**INSTRUCTIONS FOR THE TASK:** Write out exactly the lines of the entries below from the one holding "a certificate: multiplicity" to the one holding "L.all Atom.ok &&", inclusive, and leave out all other lines.

======== RECORDS FOR THIS EXERCISE

import Summits.CriticalPhenomena.PercolationContinuityZ3.Theorems.PercNearOneGluingNoHeavyLowerTailSahiCombCellTwoTwoKit

/-!
# `TRI_W ≥ 0` on the cells `(c,2,2)` of the triangle class — ATOMS on the index cube, the certificate CHECKER, and the generic theorem

Support file of the one-cut programme (crux `NoHeavyLowerTail`, stmt-CriticalPhenomena-4575; lemma factory `prim-lf-1`, gen 28); continuation of
`…SahiCombCellTwoTwoKit` (codes, the bridge `2·triW = Σ_z tsym`, the covering of up-sets of `W = 2^4` by byte masks).

Here: the 36-element poset `M = Up(X) × Up(Y)` on codes `c = 6u + v`, pull-backs `pull gc hc S = {z : code z ∈ S}` of its up-sets along the
(monotone) code map of two monotone cylinder families — these are up-sets of the index cube `Finset ζ` (`isUpperSet_pull`) — and the two
ATOM shapes of the certificates with their non-negativity summed over the index cube: the Kleitman atom `iKL` (`sum_iKL_nonneg`, from
`card_inter_refl_le`) and the five-up-set atom `iPHI` (`sum_iPHI_nonneg`, from `fiveUpSetIneq_holds`).  A certificate is a list of `Atom`s
(multiplicity, kind, five 36-bit masks); `check n₀ n₁ D L` verifies the side conditions and the pointwise domination
`certVal L (code z, code zᶜ) ≤ D · tsym` at all `6⁴` code pairs; **`triW_nonneg_of_check`**: a passed check for the masks `(n₀,n₁)` of `P`
gives `0 ≤ triW P F G` for every index cube and all monotone families of `X`- and `Y`-cylinders.
HONEST LABEL: infrastructure (definitions + generic lemmas); the 168 certificates are in `…SahiCombCellTwoTwoCertA/B/C/D`, the theorem in
`…SahiCombCellTwoTwo`. [this work]
-/

namespace Summit.CriticalPhenomena.PercolationContinuityZ3.Theorems

namespace FiveUpSet

namespace Cell22

open Finset

variable {ζ : Type} [DecidableEq ζ] [Fintype ζ]

/-! ### The poset `M = Up(X) × Up(Y)` on codes `c = 6u + v`, pulled-back up-sets of the index cube, and the atoms -/

/-- The product order on `M`-codes. [this work] -/
def leM (c d : ℕ) : Bool := le6 (c / 6) (d / 6) && le6 (c % 6) (d % 6)

/-- `S` (a 36-bit mask) is an up-set of `M`. [this work] -/
def upM (S : ℕ) : Bool := decide (∀ c d : Fin 36, leM c d = true → S.testBit c = true → S.testBit d = true)

/-- Bitwise inclusion of 36-bit masks. [this work] -/
def sub36 (S T : ℕ) : Bool := decide (∀ c : Fin 36, S.testBit c = true → T.testBit c = true)

/-- The `M`-code of an index point. [this work] -/
def code (gc hc : Finset ζ → Fin 6) (z : Finset ζ) : ℕ := 6 * (gc z : ℕ) + (hc z : ℕ)

omit [DecidableEq ζ] [Fintype ζ] in
/-- Codes are `< 36`. [this work] -/
theorem code_lt (gc hc : Finset ζ → Fin 6) (z : Finset ζ) : code gc hc z < 36 := by
  unfold code; have := (gc z).isLt; have := (hc z).isLt; omega

omit [DecidableEq ζ] [Fintype ζ] in
/-- Division and remainder of a code. [this work] -/
theorem code_div_mod (gc hc : Finset ζ → Fin 6) (z : Finset ζ) :
    code gc hc z / 6 = (gc z : ℕ) ∧ code gc hc z % 6 = (hc z : ℕ) := by
  unfold code; have := (hc z).isLt; constructor <;> omega

omit [DecidableEq ζ] [Fintype ζ] in
/-- Monotone cylinder families have monotone codes. [this work] -/
theorem leM_code (F G : Finset ζ → Finset (Finset (Fin 4))) (gc hc : Finset ζ → Fin 6)
    (hF : ∀ z, F z = cylX (gc z)) (hG : ∀ z, G z = cylY (hc z)) (hFm : Monotone F) (hGm : Monotone G)
    {z z' : Finset ζ} (h : z ⊆ z') : leM (code gc hc z) (code gc hc z') = true := by
  have h1 : le6 (gc z) (gc z') = true := by
    apply le6_of_cylX_subset; rw [← hF z, ← hF z']; exact hFm h
  have h2 : le6 (hc z) (hc z') = true := by
    apply le6_of_cylY_subset; rw [← hG z, ← hG z']; exact hGm h
  unfold leM
  rw [(code_div_mod gc hc z).1, (code_div_mod gc hc z).2, (code_div_mod gc hc z').1, (code_div_mod gc hc z').2, h1, h2]
  rfl

/-- The pull-back of the `M`-set `S` along the code map. [this work] -/
def pull (gc hc : Finset ζ → Fin 6) (S : ℕ) : Finset (Finset ζ) := univ.filter fun z => S.testBit (code gc hc z) = true

omit [DecidableEq ζ] in
/-- Membership in a pull-back. [this work] -/
theorem mem_pull {gc hc : Finset ζ → Fin 6} {S : ℕ} {z : Finset ζ} : z ∈ pull gc hc S ↔ S.testBit (code gc hc z) = true := by
  simp [pull]

/-- Membership in the antipodal image of a pull-back. [this work] -/
theorem mem_refl_pull {gc hc : Finset ζ → Fin 6} {S : ℕ} {z : Finset ζ} :
    z ∈ refl (pull gc hc S) ↔ S.testBit (code gc hc zᶜ) = true := by
  rw [mem_refl, mem_pull]

omit [DecidableEq ζ] in
/-- Pull-backs of up-sets of `M` along monotone codes are up-sets of the index cube. [this work] -/
theorem isUpperSet_pull {gc hc : Finset ζ → Fin 6} (hmono : ∀ z z' : Finset ζ, z ⊆ z' → leM (code gc hc z) (code gc hc z') = true)
    {S : ℕ} (hS : upM S = true) : IsUpperSet (pull gc hc S : Set (Finset ζ)) := by
  have key := of_decide_eq_true hS
  intro z z' hzz' hz
  rw [mem_coe, mem_pull] at hz ⊢
  exact key ⟨_, code_lt gc hc z⟩ ⟨_, code_lt gc hc z'⟩ (hmono z z' hzz') hz

omit [DecidableEq ζ] in
/-- Bitwise inclusion gives inclusion of pull-backs. [this work] -/
theorem pull_subset_pull {gc hc : Finset ζ → Fin 6} {S T : ℕ} (h : sub36 S T = true) : pull gc hc S ⊆ pull gc hc T := by
  have key := of_decide_eq_true h
  intro z hz
  rw [mem_pull] at hz ⊢
  exact key ⟨_, code_lt gc hc z⟩ hz

/-- Cardinality of a family of index points as a sum of an indicator over the whole index cube. [this work] -/
theorem card_eq_sum_ite (A : Finset (Finset ζ)) : (A.card : ℤ) = ∑ z : Finset ζ, (if z ∈ A then (1 : ℤ) else 0) := by
  rw [Finset.sum_ite_mem, univ_inter, Finset.sum_const]
  simp

/-- The Kleitman atom: integrand of `#(S ∩ T) − #(S ∩ refl T)` for pulled-back `S, T` at codes `(c, c') = (code z, code zᶜ)`. [this work] -/
def iKL (S T c c' : ℕ) : ℤ := b2z (S.testBit c && T.testBit c) - b2z (S.testBit c && T.testBit c')

/-- The five-up-set atom: integrand of the five-up-set slack for pulled-back `C; A₀ ⊆ A₁; B₀ ⊆ B₁` at codes `(c, c')`. [this work] -/
def iPHI (C A₀ A₁ B₀ B₁ c c' : ℕ) : ℤ :=
  b2z (C.testBit c && A₁.testBit c && B₁.testBit c) + b2z (C.testBit c && A₀.testBit c && B₀.testBit c)
    - b2z (C.testBit c && A₁.testBit c && B₀.testBit c') - b2z (C.testBit c && A₀.testBit c' && B₁.testBit c)
    - b2z (C.testBit c && (A₁.testBit c' && !A₀.testBit c') && (B₁.testBit c' && !B₀.testBit c'))

/-- **Kleitman atom ≥ 0**: summed over the index cube the Kleitman integrand is `#(S∩T) − #(S ∩ refl T) ≥ 0` (`card_inter_refl_le`). [this work] -/
theorem sum_iKL_nonneg {gc hc : Finset ζ → Fin 6} (hmono : ∀ z z' : Finset ζ, z ⊆ z' → leM (code gc hc z) (code gc hc z') = true)
    {S T : ℕ} (hS : upM S = true) (hT : upM T = true) :
    0 ≤ ∑ z : Finset ζ, iKL S T (code gc hc z) (code gc hc zᶜ) := by
  have h := card_inter_refl_le (U := pull gc hc S) (X := pull gc hc T) (isUpperSet_pull hmono hS) (isUpperSet_pull hmono hT)
  have e1 : pull gc hc S ∩ pull gc hc T = univ.filter (fun z => (S.testBit (code gc hc z) && T.testBit (code gc hc z)) = true) := by
    ext z; simp [pull]
  have e2 : pull gc hc S ∩ refl (pull gc hc T)
      = univ.filter (fun z => (S.testBit (code gc hc z) && T.testBit (code gc hc zᶜ)) = true) := by
    ext z; simp [pull, mem_refl]
  rw [e1, e2] at h
  have h' := (Nat.cast_le (α := ℤ)).2 h
  rw [natCast_card_filter, natCast_card_filter] at h'
  have hid : ∑ z : Finset ζ, iKL S T (code gc hc z) (code gc hc zᶜ)
      = ∑ z : Finset ζ, (if (S.testBit (code gc hc z) && T.testBit (code gc hc z)) = true then (1 : ℤ) else 0)
        - ∑ z : Finset ζ, (if (S.testBit (code gc hc z) && T.testBit (code gc hc zᶜ)) = true then (1 : ℤ) else 0) := by
    rw [← Finset.sum_sub_distrib]
    rfl
  rw [hid]
  linarith

/-- **Five-up-set atom ≥ 0**: summed over the index cube the five-up-set integrand is the slack of `fiveUpSetIneq_holds`
for the pulled-back up-sets `pull C; pull A₀ ⊆ pull A₁; pull B₀ ⊆ pull B₁`. [this work] -/
theorem sum_iPHI_nonneg {gc hc : Finset ζ → Fin 6} (hmono : ∀ z z' : Finset ζ, z ⊆ z' → leM (code gc hc z) (code gc hc z') = true)
    {C A₀ A₁ B₀ B₁ : ℕ} (hC : upM C = true) (hA₀ : upM A₀ = true) (hA₁ : upM A₁ = true) (hB₀ : upM B₀ = true)
    (hB₁ : upM B₁ = true) (hA : sub36 A₀ A₁ = true) (hB : sub36 B₀ B₁ = true) :
    0 ≤ ∑ z : Finset ζ, iPHI C A₀ A₁ B₀ B₁ (code gc hc z) (code gc hc zᶜ) := by
  have h := fiveUpSetIneq_holds ζ (pull gc hc C) (pull gc hc A₀) (pull gc hc A₁) (pull gc hc B₀) (pull gc hc B₁)
    (isUpperSet_pull hmono hC) (isUpperSet_pull hmono hA₀) (isUpperSet_pull hmono hA₁) (isUpperSet_pull hmono hB₀)
    (isUpperSet_pull hmono hB₁) (pull_subset_pull hA) (pull_subset_pull hB)
  have e1 : pull gc hc C ∩ pull gc hc A₁ ∩ refl (pull gc hc B₀)
      = univ.filter (fun z => (C.testBit (code gc hc z) && A₁.testBit (code gc hc z) && B₀.testBit (code gc hc zᶜ)) = true) := by
    ext z; simp [pull, mem_refl, and_assoc]
  have e2 : pull gc hc C ∩ refl (pull gc hc A₀) ∩ pull gc hc B₁
      = univ.filter (fun z => (C.testBit (code gc hc z) && A₀.testBit (code gc hc zᶜ) && B₁.testBit (code gc hc z)) = true) := by
    ext z; simp [pull, mem_refl, and_assoc]
  have e3 : pull gc hc C ∩ refl (pull gc hc A₁ \ pull gc hc A₀) ∩ refl (pull gc hc B₁ \ pull gc hc B₀)
      = univ.filter (fun z => (C.testBit (code gc hc z) && (A₁.testBit (code gc hc zᶜ) && !A₀.testBit (code gc hc zᶜ))
          && (B₁.testBit (code gc hc zᶜ) && !B₀.testBit (code gc hc zᶜ))) = true) := by
    ext z; simp [pull, mem_refl, and_assoc]
  have e4 : pull gc hc C ∩ pull gc hc A₁ ∩ pull gc hc B₁
      = univ.filter (fun z => (C.testBit (code gc hc z) && A₁.testBit (code gc hc z) && B₁.testBit (code gc hc z)) = true) := by
    ext z; simp [pull, and_assoc]
  have e5 : pull gc hc C ∩ pull gc hc A₀ ∩ pull gc hc B₀
      = univ.filter (fun z => (C.testBit (code gc hc z) && A₀.testBit (code gc hc z) && B₀.testBit (code gc hc z)) = true) := by
    ext z; simp [pull, and_assoc]
  rw [e1, e2, e3, e4, e5] at h
  have h' := (Nat.cast_le (α := ℤ)).2 h
  simp only [Nat.cast_add] at h'
  rw [natCast_card_filter, natCast_card_filter, natCast_card_filter, natCast_card_filter, natCast_card_filter] at h'
  have hid : ∑ z : Finset ζ, iPHI C A₀ A₁ B₀ B₁ (code gc hc z) (code gc hc zᶜ)
      = ∑ z : Finset ζ, (if (C.testBit (code gc hc z) && A₁.testBit (code gc hc z) && B₁.testBit (code gc hc z)) = true then (1 : ℤ) else 0)
        + ∑ z : Finset ζ, (if (C.testBit (code gc hc z) && A₀.testBit (code gc hc z) && B₀.testBit (code gc hc z)) = true then (1 : ℤ) else 0)
        - ∑ z : Finset ζ, (if (C.testBit (code gc hc z) && A₁.testBit (code gc hc z) && B₀.testBit (code gc hc zᶜ)) = true then (1 : ℤ) else 0)
        - ∑ z : Finset ζ, (if (C.testBit (code gc hc z) && A₀.testBit (code gc hc zᶜ) && B₁.testBit (code gc hc z)) = true then (1 : ℤ) else 0)
        - ∑ z : Finset ζ, (if (C.testBit (code gc hc z) && (A₁.testBit (code gc hc zᶜ) && !A₀.testBit (code gc hc zᶜ))
            && (B₁.testBit (code gc hc zᶜ) && !B₀.testBit (code gc hc zᶜ))) = true then (1 : ℤ) else 0) := by
    rw [← Finset.sum_add_distrib, ← Finset.sum_sub_distrib, ← Finset.sum_sub_distrib, ← Finset.sum_sub_distrib]
    rfl
  rw [hid]
  linarith

/-! ### Certificates and the checker -/

/-- An atom of a certificate: multiplicity `n`; `kind = 0`: Kleitman `(s₁,s₂) = (S,T)`; otherwise five-up-set
`(s₁,…,s₅) = (C,A₀,A₁,B₀,B₁)` (36-bit masks of up-sets of `M`). [this work] -/
structure Atom where
  /-- multiplicity -/
  n : ℕ
  /-- `0` = Kleitman, otherwise five-up-set -/
  kind : ℕ
  /-- first set -/
  s₁ : ℕ
  /-- second set -/
  s₂ : ℕ
  /-- third set -/
  s₃ : ℕ
  /-- fourth set -/
  s₄ : ℕ
  /-- fifth set -/
  s₅ : ℕ

/-- The integrand of an atom. [this work] -/
def Atom.iota (a : Atom) (c c' : ℕ) : ℤ :=
  if a.kind = 0 then iKL a.s₁ a.s₂ c c' else iPHI a.s₁ a.s₂ a.s₃ a.s₄ a.s₅ c c'

/-- Side conditions of an atom (up-sets of `M`, nestedness). [this work] -/
def Atom.ok (a : Atom) : Bool :=
  if a.kind = 0 then upM a.s₁ && upM a.s₂
  else upM a.s₁ && upM a.s₂ && upM a.s₃ && upM a.s₄ && upM a.s₅ && sub36 a.s₂ a.s₃ && sub36 a.s₄ a.s₅

/-- The symmetrised value of a certificate at a pair of codes. [this work] -/
def certVal (L : List Atom) (c c' : ℕ) : ℤ := (L.map fun a => (a.n : ℤ) * (a.iota c c' + a.iota c' c)).sum

/-- **The checker**: all atoms are admissible and `certVal ≤ D · tsym` at every pair of codes. [this work] -/
def check (n₀ n₁ D : ℕ) (L : List Atom) : Bool :=
  L.all Atom.ok &&
    decide (∀ u v u' v' : Fin 6, certVal L (6 * u + v) (6 * u' + v') ≤ (D : ℤ) * tsym n₀ n₁ u v u' v')

/-- An admissible atom sums to a non-negative number over the index cube. [this work] -/
theorem sum_iota_nonneg {gc hc : Finset ζ → Fin 6} (hmono : ∀ z z' : Finset ζ, z ⊆ z' → leM (code gc hc z) (code gc hc z') = true)
    (a : Atom) (ha : a.ok = true) : 0 ≤ ∑ z : Finset ζ, a.iota (code gc hc z) (code gc hc zᶜ) := by
  unfold Atom.ok at ha
  unfold Atom.iota
  by_cases hk : a.kind = 0
  · simp only [hk, ↓reduceIte, Bool.and_eq_true] at ha ⊢
    exact sum_iKL_nonneg hmono ha.1 ha.2
  · simp only [hk, ↓reduceIte, Bool.and_eq_true] at ha ⊢
    obtain ⟨⟨⟨⟨⟨⟨h1, h2⟩, h3⟩, h4⟩, h5⟩, h6⟩, h7⟩ := ha
    exact sum_iPHI_nonneg hmono h1 h2 h3 h4 h5 h6 h7

/-- The symmetrised certificate value sums to a non-negative number over the index cube. [this work] -/
theorem sum_certVal_nonneg {gc hc : Finset ζ → Fin 6} (hmono : ∀ z z' : Finset ζ, z ⊆ z' → leM (code gc hc z) (code gc hc z') = true)
    (L : List Atom) (hL : L.all Atom.ok = true) : 0 ≤ ∑ z : Finset ζ, certVal L (code gc hc z) (code gc hc zᶜ) := by
  induction L with
  | nil => simp [certVal]
  | cons a L ih =>
    rw [List.all_cons, Bool.and_eq_true] at hL
    have hcons : ∀ c c', certVal (a :: L) c c' = (a.n : ℤ) * (a.iota c c' + a.iota c' c) + certVal L c c' := by
      intro c c'; simp [certVal]
    simp only [hcons, Finset.sum_add_distrib]
    have h1 : 0 ≤ ∑ z : Finset ζ, (a.n : ℤ) * (a.iota (code gc hc z) (code gc hc zᶜ) + a.iota (code gc hc zᶜ) (code gc hc z)) := by
      rw [← Finset.mul_sum, Finset.sum_add_distrib]
      have hre : ∑ z : Finset ζ, a.iota (code gc hc zᶜ) (code gc hc z) = ∑ z : Finset ζ, a.iota (code gc hc z) (code gc hc zᶜ) :=
        Fintype.sum_equiv (complEquiv ζ) _ _ (fun z => by simp [complEquiv])
      rw [hre]
      have := sum_iota_nonneg hmono a hL.1
      positivity
    have h2 := ih hL.2
    linarith

/-- **THE GENERIC CERTIFICATE THEOREM.**  If the checker accepts `(n₀, n₁, D, L)` with `D > 0`, then for every index cube `Finset ζ`,
every up-set `P ⊆ Finset (Fin 4)` whose mask is `(n₀, n₁)` and all monotone families `F` of `X`-cylinders and `G` of `Y`-cylinders,
`0 ≤ triW P F G`.  Proof: `2D·triW = Σ_z D·tsym ≥ Σ_z certVal = Σ_atoms n·(2·slack) ≥ 0`. [this work] -/
theorem triW_nonneg_of_check {n₀ n₁ D : ℕ} {L : List Atom} (hchk : check n₀ n₁ D L = true) (hD : 0 < D)
    (P : Finset (Finset (Fin 4))) (F G : Finset ζ → Finset (Finset (Fin 4))) (gc hc : Finset ζ → Fin 6)
    (hP : ∀ t < 16, (pmask n₀ n₁ t = true ↔ dec t ∈ P))
    (hF : ∀ z, F z = cylX (gc z)) (hG : ∀ z, G z = cylY (hc z)) (hFm : Monotone F) (hGm : Monotone G) :
    0 ≤ triW P F G := by
  unfold check at hchk
  rw [Bool.and_eq_true] at hchk
  have hok := hchk.1
  have hpt := of_decide_eq_true hchk.2
  have hmono : ∀ z z' : Finset ζ, z ⊆ z' → leM (code gc hc z) (code gc hc z') = true :=
    fun z z' h => leM_code F G gc hc hF hG hFm hGm h
  have h2 := two_mul_triW_eq_sum_tsym P F G gc hc hF hG n₀ n₁ hP
  have hdom : ∑ z : Finset ζ, certVal L (code gc hc z) (code gc hc zᶜ)
      ≤ ∑ z : Finset ζ, (D : ℤ) * tsym n₀ n₁ (gc z) (hc z) (gc zᶜ) (hc zᶜ) := by
    refine Finset.sum_le_sum fun z _ => ?_
    have := hpt (gc z) (hc z) (gc zᶜ) (hc zᶜ)
    simpa [code] using this
  have hnn := sum_certVal_nonneg hmono L hok
  rw [← Finset.mul_sum, ← h2] at hdom
  have hD' : (0 : ℤ) < D := by exact_mod_cast hD
  nlinarith

end Cell22

end FiveUpSet

end Summit.CriticalPhenomena.PercolationContinuityZ3.Theorems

================

**THE COMPLETED TASK:**
/-- An atom of a certificate: multiplicity `n`; `kind = 0`: Kleitman `(s₁,s₂) = (S,T)`; otherwise five-up-set
`(s₁,…,s₅) = (C,A₀,A₁,B₀,B₁)` (36-bit masks of up-sets of `M`). [this work] -/
structure Atom where
  /-- multiplicity -/
  n : ℕ
  /-- `0` = Kleitman, otherwise five-up-set -/
  kind : ℕ
  /-- first set -/
  s₁ : ℕ
  /-- second set -/
  s₂ : ℕ
  /-- third set -/
  s₃ : ℕ
  /-- fourth set -/
  s₄ : ℕ
  /-- fifth set -/
  s₅ : ℕ

/-- The integrand of an atom. [this work] -/
def Atom.iota (a : Atom) (c c' : ℕ) : ℤ :=
  if a.kind = 0 then iKL a.s₁ a.s₂ c c' else iPHI a.s₁ a.s₂ a.s₃ a.s₄ a.s₅ c c'

/-- Side conditions of an atom (up-sets of `M`, nestedness). [this work] -/
def Atom.ok (a : Atom) : Bool :=
  if a.kind = 0 then upM a.s₁ && upM a.s₂
  else upM a.s₁ && upM a.s₂ && upM a.s₃ && upM a.s₄ && upM a.s₅ && sub36 a.s₂ a.s₃ && sub36 a.s₄ a.s₅

/-- The symmetrised value of a certificate at a pair of codes. [this work] -/
def certVal (L : List Atom) (c c' : ℕ) : ℤ := (L.map fun a => (a.n : ℤ) * (a.iota c c' + a.iota c' c)).sum

/-- **The checker**: all atoms are admissible and `certVal ≤ D · tsym` at every pair of codes. [this work] -/
def check (n₀ n₁ D : ℕ) (L : List Atom) : Bool :=
  L.all Atom.ok &&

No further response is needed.